INDIANAPOLIS – Advocates for campaign finance reform say the U.S. Senate is expected to make an historic vote today on Senate Joint Resolution 19.

That's the proposed constitutional amendment that would give Congress and the states control of political campaign spending limits.

Julia Vaughn, policy director at Common Cause Indiana, says passage of the resolution is unlikely given that it needs two-thirds support, or 67 votes, to pass.

But she says broad political support is an important symbolic victory in what will likely be a long-term political effort to get big money out of politics.

"We could very well lose the representative democracy that has served our country well for a long time,” she stresses. “We're flipping really close to a government of and by the elite.
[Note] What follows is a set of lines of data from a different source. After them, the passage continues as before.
import Literature.ModelTheory.ExponentialFields.DefinablyCompleteRolleCount
import HarnessLib

/-!
# Partial derivatives and the mean value formula in `Kⁿ` over a definably complete ordered field

Topic `Literature/ModelTheory/ExponentialFields`.  First-order (`C¹`) calculus of definable
functions `f : Kⁿ → K` on a definably complete ordered field `K`, the setting of the models of
`OEF ∪ [DC]` (Fornasiero–Servi, *Definably complete Baire structures*, Fund. Math. 209 (2010),
§1.2: "most results of elementary real analysis can be proved in every definably complete
expansion of an ordered field"; their §§3–8 and Wilkie's proofs use `C¹` maps `Kⁿ → Kᵐ`,
Jacobians and the implicit function theorem throughout).  No norm is available, so everything is
phrased with coordinates and the `ℓ¹`-size `Σ |hᵢ|`:

* `HasPartialDerivAt f i d x` — the `i`-th partial derivative at `x` is `d`: the field
  derivative (`HasFieldDerivAt`, `DefinablyCompleteCalculus.lean`) of `t ↦ f (update x i t)`
  at `x i`;
* `HasLinDerivAt f g x` — `f` is differentiable at `x` with gradient `g`:
  `|f (x + h) - f x - Σ gᵢ hᵢ| ≤ ε Σ |hᵢ|` for `|hᵢ| < δ(ε)`;
* **`IsDefinablyComplete.exists_sub_eq_sum_partial_mul`** — the *mean value formula*: if the
  partial derivatives `pᵢ` exist on the box spanned by `x` and `y`, then
  `f y - f x = Σᵢ pᵢ(ξᵢ) (yᵢ - xᵢ)` for points `ξᵢ` of that box (telescoping over the
  coordinates and the one-variable definable mean value theorem on each edge);
* **`IsDefinablyComplete.abs_sub_le_mul_sum_abs_sub`** — the mean value inequality
  `|f y - f x| ≤ M Σ |yᵢ - xᵢ|` under `|pᵢ| ≤ M` on the box;
* **`IsDefinablyComplete.hasLinDerivAt_of_continuous_partial`** — *continuous partial
  derivatives give differentiability*: if the `pᵢ` exist on a sup-ball around `x` and are
  continuous at `x` (sup-ball form), then `HasLinDerivAt f (fun i => pᵢ x) x`.

Everything is proved; the definitions are the two differentiability predicates.  Hypotheses
`hlt`, `hadd`, `hmul` (graphs of `<`, `+`, `·` definable) and `hf : DefinableFun f` as in the
other definable-calculus files.

## References

* A. Fornasiero, T. Servi, *Definably complete Baire structures*, Fund. Math. 209 (2010),
  §1.2. [FornasieroServi2010]
* C. Miller, *Expansions of dense linear orders with the intermediate value property*,
  J. Symbolic Logic 66 (2001). [Miller2001]
-/

open Set FirstOrder FirstOrder.Language Function
open _root_.Filter _root_.Topology

namespace Literature.ModelTheory.ExponentialFields

universe u v

/-! ### Partial derivatives and differentiability -/

section Defs

variable {K : Type*} [Field K] [TopologicalSpace K] {n : ℕ}

/-- **The `i`-th partial derivative** of `f : Kⁿ → K` at `x` is `d`: the one-variable field
derivative of `t ↦ f(x₁, …, t, …, xₙ)` (`t` in the `i`-th slot) at `t = xᵢ`.  A definition.
[folklore] -/
def HasPartialDerivAt (f : (Fin n → K) → K) (i : Fin n) (d : K) (x : Fin n → K) : Prop :=
  HasFieldDerivAt (fun t => f (update x i t)) d (x i)

variable [LinearOrder K]

/-- **Differentiability with gradient `g`** of `f : Kⁿ → K` at `x`, in an ordered field without
a norm: for every `ε > 0` there is `δ > 0` with `|f (x + h) - f x - Σ gᵢ hᵢ| ≤ ε · Σ |hᵢ|`
whenever `|hᵢ| < δ` for all `i`.  A definition. [folklore] -/
def HasLinDerivAt (f : (Fin n → K) → K) (g : Fin n → K) (x : Fin n → K) : Prop :=
  ∀ ε : K, 0 < ε → ∃ δ : K, 0 < δ ∧ ∀ h : Fin n → K, (∀ i, |h i| < δ) →
    |f (x + h) - f x - ∑ i, g i * h i| ≤ ε * ∑ i, |h i|

omit [LinearOrder K] in
/-- Unfolding lemma. [folklore] -/
theorem hasPartialDerivAt_iff {f : (Fin n → K) → K} {i : Fin n} {d : K} {x : Fin n → K} :
    HasPartialDerivAt f i d x ↔ HasFieldDerivAt (fun t => f (update x i t)) d (x i) := Iff.rfl

end Defs

/-! ### The mean value formula -/

section MeanValue

variable {K : Type*} [Field K] [LinearOrder K] [IsStrictOrderedRing K] [TopologicalSpace K]
  [OrderTopology K] {L : FirstOrder.Language.{u, v}} [L.Structure K] {n : ℕ}

omit [Field K] [TopologicalSpace K] [OrderTopology K] [LinearOrder K] [IsStrictOrderedRing K] in
/-- The one-variable slice `t ↦ f (update z i t)` of a definable `f` has a definable graph.
[folklore] -/
theorem definable_graph_slice {f : (Fin n → K) → K} (hf : (univ : Set K).DefinableFun L f)
    (z : Fin n → K) (i : Fin n) :
    (univ : Set K).Definable L {v : Fin 2 → K | v 1 = f (update z i (v 0))} := by
  classical
  refine definable_graph_of_definableFun (g := fun t => f (update z i t)) ?_
  refine hf.comp fun j => ?_
  by_cases hj : j = i
  · subst hj
    simpa using definableFun_proj_params (L := L) (A := (univ : Set K)) (0 : Fin 2)
  · simpa [update_of_ne hj] using
      definableFun_const_params (L := L) (A := (univ : Set K)) (Fin 2) (mem_univ (z j))

/-- **One edge of the mean value formula**: along the `i`-th coordinate, from `z` (with
`z i = s`) to `update z i t`, the increment of `f` is `pᵢ(ξ) (t - s)` for some `ξ` on the edge,
provided the `i`-th partial derivative exists along the closed edge (one-variable definable
mean value theorem, `DefinablyCompleteCalculus.lean`). [folklore] -/
theorem _root_.FirstOrder.Language.IsDefinablyComplete.exists_edge_increment
    (hDC : L.IsDefinablyComplete K)
    (hlt : (univ : Set K).Definable L {v : Fin 2 → K | v 0 < v 1})
    (hadd : (univ : Set K).Definable L {v : Fin 3 → K | v 2 = v 0 + v 1})
    (hmul : (univ : Set K).Definable L {v : Fin 3 → K | v 2 = v 0 * v 1})
    {f : (Fin n → K) → K} (hf : (univ : Set K).DefinableFun L f) {p : (Fin n → K) → K}
    (z : Fin n → K) (i : Fin n) (s t : K)
    (hder : ∀ r, min s t ≤ r → r ≤ max s t → HasPartialDerivAt f i (p (update z i r)) (update z i r)) :
    ∃ r, min s t ≤ r ∧ r ≤ max s t ∧
      f (update z i t) - f (update z i s) = p (update z i r) * (t - s) := by
  rcases eq_or_ne s t with rfl | hst
  · exact ⟨s, min_le_left _ _, le_max_left _ _, by simp⟩
  -- the slice `g r = f (update z i r)` and its derivative `p (update z i r)`
  set g : K → K := fun r => f (update z i r) with hg
  have hgder : ∀ r, min s t ≤ r → r ≤ max s t → HasFieldDerivAt g (p (update z i r)) r := by
    intro r h1 h2
    have h := hder r h1 h2
    rw [hasPartialDerivAt_iff] at h
    simpa [hg, update_idem] using h
  have hcont : ContinuousOn g (Icc (min s t) (max s t)) := fun r hr =>
    (hgder r hr.1 hr.2).continuousAt.continuousWithinAt
  have hlo : min s t < max s t := min_lt_max.2 hst
  obtain ⟨c, hc, hcslope⟩ := hDC.exists_hasFieldDerivAt_eq_slope hlt hadd hmul
    (definable_graph_slice hf z i) hlo hcont (fun r hr => hgder r hr.1.le hr.2.le)
  refine ⟨c, hc.1.le, hc.2.le, ?_⟩
  have hne : max s t - min s t ≠ 0 := sub_ne_zero.2 hlo.ne'
  rcases le_total s t with h | h
  · rw [min_eq_left h, max_eq_right h] at hcslope hne
    rw [hcslope, div_mul_cancel₀ _ hne]
  · rw [min_eq_right h, max_eq_left h] at hcslope hne
    have : g s - g t = p (update z i c) * (s - t) := by rw [hcslope, div_mul_cancel₀ _ hne]
    simp only [hg] at this
    linear_combination -this

/-- **The mean value formula in `Kⁿ`**: if the partial derivatives `pᵢ` of the definable
function `f` exist at every point of the closed box spanned by `x` and `y`, then
`f y - f x = Σᵢ pᵢ(ξᵢ) · (yᵢ - xᵢ)` for some points `ξᵢ` of that box (move from `x` to `y` one
coordinate at a time and apply the one-variable definable mean value theorem on each edge).
[folklore] -/
theorem _root_.FirstOrder.Language.IsDefinablyComplete.exists_sub_eq_sum_partial_mul
    (hDC : L.IsDefinablyComplete K)
    (hlt : (univ : Set K).Definable L {v : Fin 2 → K | v 0 < v 1})
    (hadd : (univ : Set K).Definable L {v : Fin 3 → K | v 2 = v 0 + v 1})
    (hmul : (univ : Set K).Definable L {v : Fin 3 → K | v 2 = v 0 * v 1})
    {f : (Fin n → K) → K} (hf : (univ : Set K).DefinableFun L f) {p : Fin n → (Fin n → K) → K}
    (x y : Fin n → K)
    (hder : ∀ w : Fin n → K, (∀ j, min (x j) (y j) ≤ w j ∧ w j ≤ max (x j) (y j)) →
      ∀ i, HasPartialDerivAt f i (p i w) w) :
    ∃ ξ : Fin n → (Fin n → K), (∀ i j, min (x j) (y j) ≤ ξ i j ∧ ξ i j ≤ max (x j) (y j)) ∧
      f y - f x = ∑ i, p i (ξ i) * (y i - x i) := by
  classical
  -- the intermediate points `z k`: the first `k` coordinates from `y`, the others from `x`
  let z : ℕ → (Fin n → K) := fun k j => if (j : ℕ) < k then y j else x j
  have hz0 : z 0 = x := by funext j; simp [z]
  have hzn : z n = y := by funext j; simp [z, j.isLt]
  have hzbox : ∀ k j, min (x j) (y j) ≤ z k j ∧ z k j ≤ max (x j) (y j) := by
    intro k j
    by_cases h : (j : ℕ) < k
    · simp only [z, h, if_true]; exact ⟨min_le_right _ _, le_max_right _ _⟩
    · simp only [z, h, if_false]; exact ⟨min_le_left _ _, le_max_left _ _⟩
  have hzi : ∀ i : Fin n, z i i = x i := fun i => by simp [z]
  have hzsucc : ∀ i : Fin n, z (i + 1) = update (z i) i (y i) := by
    intro i
    funext j
    by_cases hj : j = i
    · subst hj; simp [z]
    · rw [update_of_ne hj]
      have hne : (j : ℕ) ≠ i := fun h => hj (Fin.ext h)
      simp only [z]
      by_cases h1 : (j : ℕ) < i
      · simp [h1, Nat.lt_succ_of_lt h1]
      · have h2 : ¬ (j : ℕ) < i + 1 := by omega
        simp [h1, h2]
  -- each edge
  have hedge : ∀ i : Fin n, ∃ r, min (x i) (y i) ≤ r ∧ r ≤ max (x i) (y i) ∧
      f (z (i + 1)) - f (z i) = p i (update (z i) i r) * (y i - x i) := by
    intro i
    have h := hDC.exists_edge_increment hlt hadd hmul hf (p := p i) (z i) i (x i) (y i)
      (fun r h1 h2 => hder _ (fun j => ?_) i)
    · obtain ⟨r, h1, h2, heq⟩ := h
      refine ⟨r, h1, h2, ?_⟩
      rw [hzsucc i, ← heq, ← hzi i, update_eq_self]
    · by_cases hj : j = i
      · subst hj; simpa using And.intro h1 h2
      · rw [update_of_ne hj]; exact hzbox _ _
  choose r hr1 hr2 hreq using hedge
  refine ⟨fun i => update (z i) i (r i), fun i j => ?_, ?_⟩
  · dsimp only
    by_cases hj : j = i
    · subst hj; simpa using And.intro (hr1 j) (hr2 j)
    · rw [update_of_ne hj]; exact hzbox _ _
  · -- telescoping
    have htel : ∑ i : Fin n, (f (z (i + 1)) - f (z i)) = f y - f x := by
      rw [Fin.sum_univ_eq_sum_range (fun k => f (z (k + 1)) - f (z k)) n,
        Finset.sum_range_sub (fun k => f (z k)) n, hzn, hz0]
    rw [← htel]
    exact Finset.sum_congr rfl fun i _ => hreq i

/-- **The mean value inequality in `Kⁿ`**: with `|pᵢ| ≤ M` on the box spanned by `x` and `y`,
`|f y - f x| ≤ M · Σ |yᵢ - xᵢ|`. [folklore] -/
theorem _root_.FirstOrder.Language.IsDefinablyComplete.abs_sub_le_mul_sum_abs_sub
    (hDC : L.IsDefinablyComplete K)
    (hlt : (univ : Set K).Definable L {v : Fin 2 → K | v 0 < v 1})
    (hadd : (univ : Set K).Definable L {v : Fin 3 → K | v 2 = v 0 + v 1})
    (hmul : (univ : Set K).Definable L {v : Fin 3 → K | v 2 = v 0 * v 1})
    {f : (Fin n → K) → K} (hf : (univ : Set K).DefinableFun L f) {p : Fin n → (Fin n → K) → K}
    (x y : Fin n → K)
    (hder : ∀ w : Fin n → K, (∀ j, min (x j) (y j) ≤ w j ∧ w j ≤ max (x j) (y j)) →
      ∀ i, HasPartialDerivAt f i (p i w) w)
    {M : K} (hM : ∀ w : Fin n → K, (∀ j, min (x j) (y j) ≤ w j ∧ w j ≤ max (x j) (y j)) →
      ∀ i, |p i w| ≤ M) :
    |f y - f x| ≤ M * ∑ i, |y i - x i| := by
  obtain ⟨ξ, hξ, heq⟩ := hDC.exists_sub_eq_sum_partial_mul hlt hadd hmul hf x y hder
  rw [heq, Finset.mul_sum]
  refine (Finset.abs_sum_le_sum_abs _ _).trans (Finset.sum_le_sum fun i _ => ?_)
  rw [abs_mul]
  exact mul_le_mul_of_nonneg_right (hM _ (hξ i) i) (abs_nonneg _)

/-- **Continuous partial derivatives give differentiability**: if the partial derivatives
`pᵢ` of the definable `f` exist on a sup-ball `{w | ∀ j, |wⱼ - xⱼ| < ρ}` and are continuous at
`x` in the sup-ball sense, then `f` is differentiable at `x` with gradient `(pᵢ x)ᵢ`
(mean value formula on the box spanned by `x` and `x + h`). [folklore] -/
theorem _root_.FirstOrder.Language.IsDefinablyComplete.hasLinDerivAt_of_continuous_partial
    (hDC : L.IsDefinablyComplete K)
    (hlt : (univ : Set K).Definable L {v : Fin 2 → K | v 0 < v 1})
    (hadd : (univ : Set K).Definable L {v : Fin 3 → K | v 2 = v 0 + v 1})
    (hmul : (univ : Set K).Definable L {v : Fin 3 → K | v 2 = v 0 * v 1})
    {f : (Fin n → K) → K} (hf : (univ : Set K).DefinableFun L f) {p : Fin n → (Fin n → K) → K}
    {x : Fin n → K} {ρ : K} (hρ : 0 < ρ)
    (hder : ∀ w : Fin n → K, (∀ j, |w j - x j| < ρ) → ∀ i, HasPartialDerivAt f i (p i w) w)
    (hpc : ∀ i, ∀ ε : K, 0 < ε → ∃ δ : K, 0 < δ ∧ ∀ w : Fin n → K, (∀ j, |w j - x j| < δ) →
      |p i w - p i x| ≤ ε) :
    HasLinDerivAt f (fun i => p i x) x := by
  classical
  intro ε hε
  -- a common `δ ≤ ρ` for all coordinates
  have hδi : ∀ i, ∃ δ : K, 0 < δ ∧ ∀ w : Fin n → K, (∀ j, |w j - x j| < δ) → |p i w - p i x| ≤ ε :=
    fun i => hpc i ε hε
  choose δ hδpos hδ using hδi
  rcases isEmpty_or_nonempty (Fin n) with hn | hn
  · refine ⟨ρ, hρ, fun h _ => ?_⟩
    have h0 : h = 0 := funext fun i => (hn.false i).elim
    subst h0
    simp
  set δ₀ : K := min ρ (Finset.univ.inf' Finset.univ_nonempty δ) with hδ₀
  have hδ₀pos : 0 < δ₀ := lt_min hρ ((Finset.lt_inf'_iff _).2 fun i _ => hδpos i)
  have hδ₀ρ : δ₀ ≤ ρ := min_le_left _ _
  have hδ₀δ : ∀ i, δ₀ ≤ δ i := fun i =>
    (min_le_right _ _).trans (Finset.inf'_le _ (Finset.mem_univ i))
  refine ⟨δ₀, hδ₀pos, fun h hh => ?_⟩
  -- the box spanned by `x` and `x + h` lies in the sup-ball of radius `δ₀`
  have hbox : ∀ w : Fin n → K, (∀ j, min (x j) ((x + h) j) ≤ w j ∧ w j ≤ max (x j) ((x + h) j)) →
      ∀ j, |w j - x j| < δ₀ := by
    intro w hw j
    have h1 := (hw j).1
    have h2 := (hw j).2
    simp only [Pi.add_apply] at h1 h2
    have hhj := abs_lt.1 (hh j)
    rw [abs_sub_lt_iff]
    constructor
    · rcases le_total 0 (h j) with hs | hs
      · rw [max_eq_right (by linarith)] at h2; linarith
      · rw [max_eq_left (by linarith)] at h2; linarith
    · rcases le_total 0 (h j) with hs | hs
      · rw [min_eq_left (by linarith)] at h1; linarith
      · rw [min_eq_right (by linarith)] at h1; linarith
  obtain ⟨ξ, hξ, heq⟩ := hDC.exists_sub_eq_sum_partial_mul hlt hadd hmul hf x (x + h)
    (fun w hw i => hder w (fun j => (hbox w hw j).trans_le hδ₀ρ) i)
  have hξ' : ∀ i, |p i (ξ i) - p i x| ≤ ε := fun i =>
    hδ i (ξ i) fun j => (hbox (ξ i) (hξ i) j).trans_le (hδ₀δ i)
  have hcalc : f (x + h) - f x - ∑ i, p i x * h i = ∑ i, (p i (ξ i) - p i x) * h i := by
    rw [heq, ← Finset.sum_sub_distrib]
    refine Finset.sum_congr rfl fun i _ => ?_
    simp only [Pi.add_apply]
    ring
  rw [hcalc, Finset.mul_sum]
  refine (Finset.abs_sum_le_sum_abs _ _).trans (Finset.sum_le_sum fun i _ => ?_)
  rw [abs_mul]
  exact mul_le_mul_of_nonneg_right (hξ' i) (abs_nonneg _)

end MeanValue

end Literature.ModelTheory.ExponentialFields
And Americans are not willing to let our democracy go without a fight."

U.S. Supreme Court rulings – in Buckley versus Valeo in the 1970s and the more recent Citizens United and McCutcheon cases – have determined that spending money on elections is a form of speech or opinion, making campaign contributions, not simply campaign messages, a First Amendment issue.

Indiana's U.S. senators have not signed onto the legislation.

Vaugn says the matter of big money in politics goes against core American beliefs and she says it's hit a nerve with Hoosiers from all political backgrounds.


"There is this sense of personal offense by the Supreme Court saying that a corporation has the same rights as me or that the billionaire has more rights than I do."

Passage of a constitutional amendment requires a two-thirds vote in Congress, and support from three-quarters, or 38, of the states.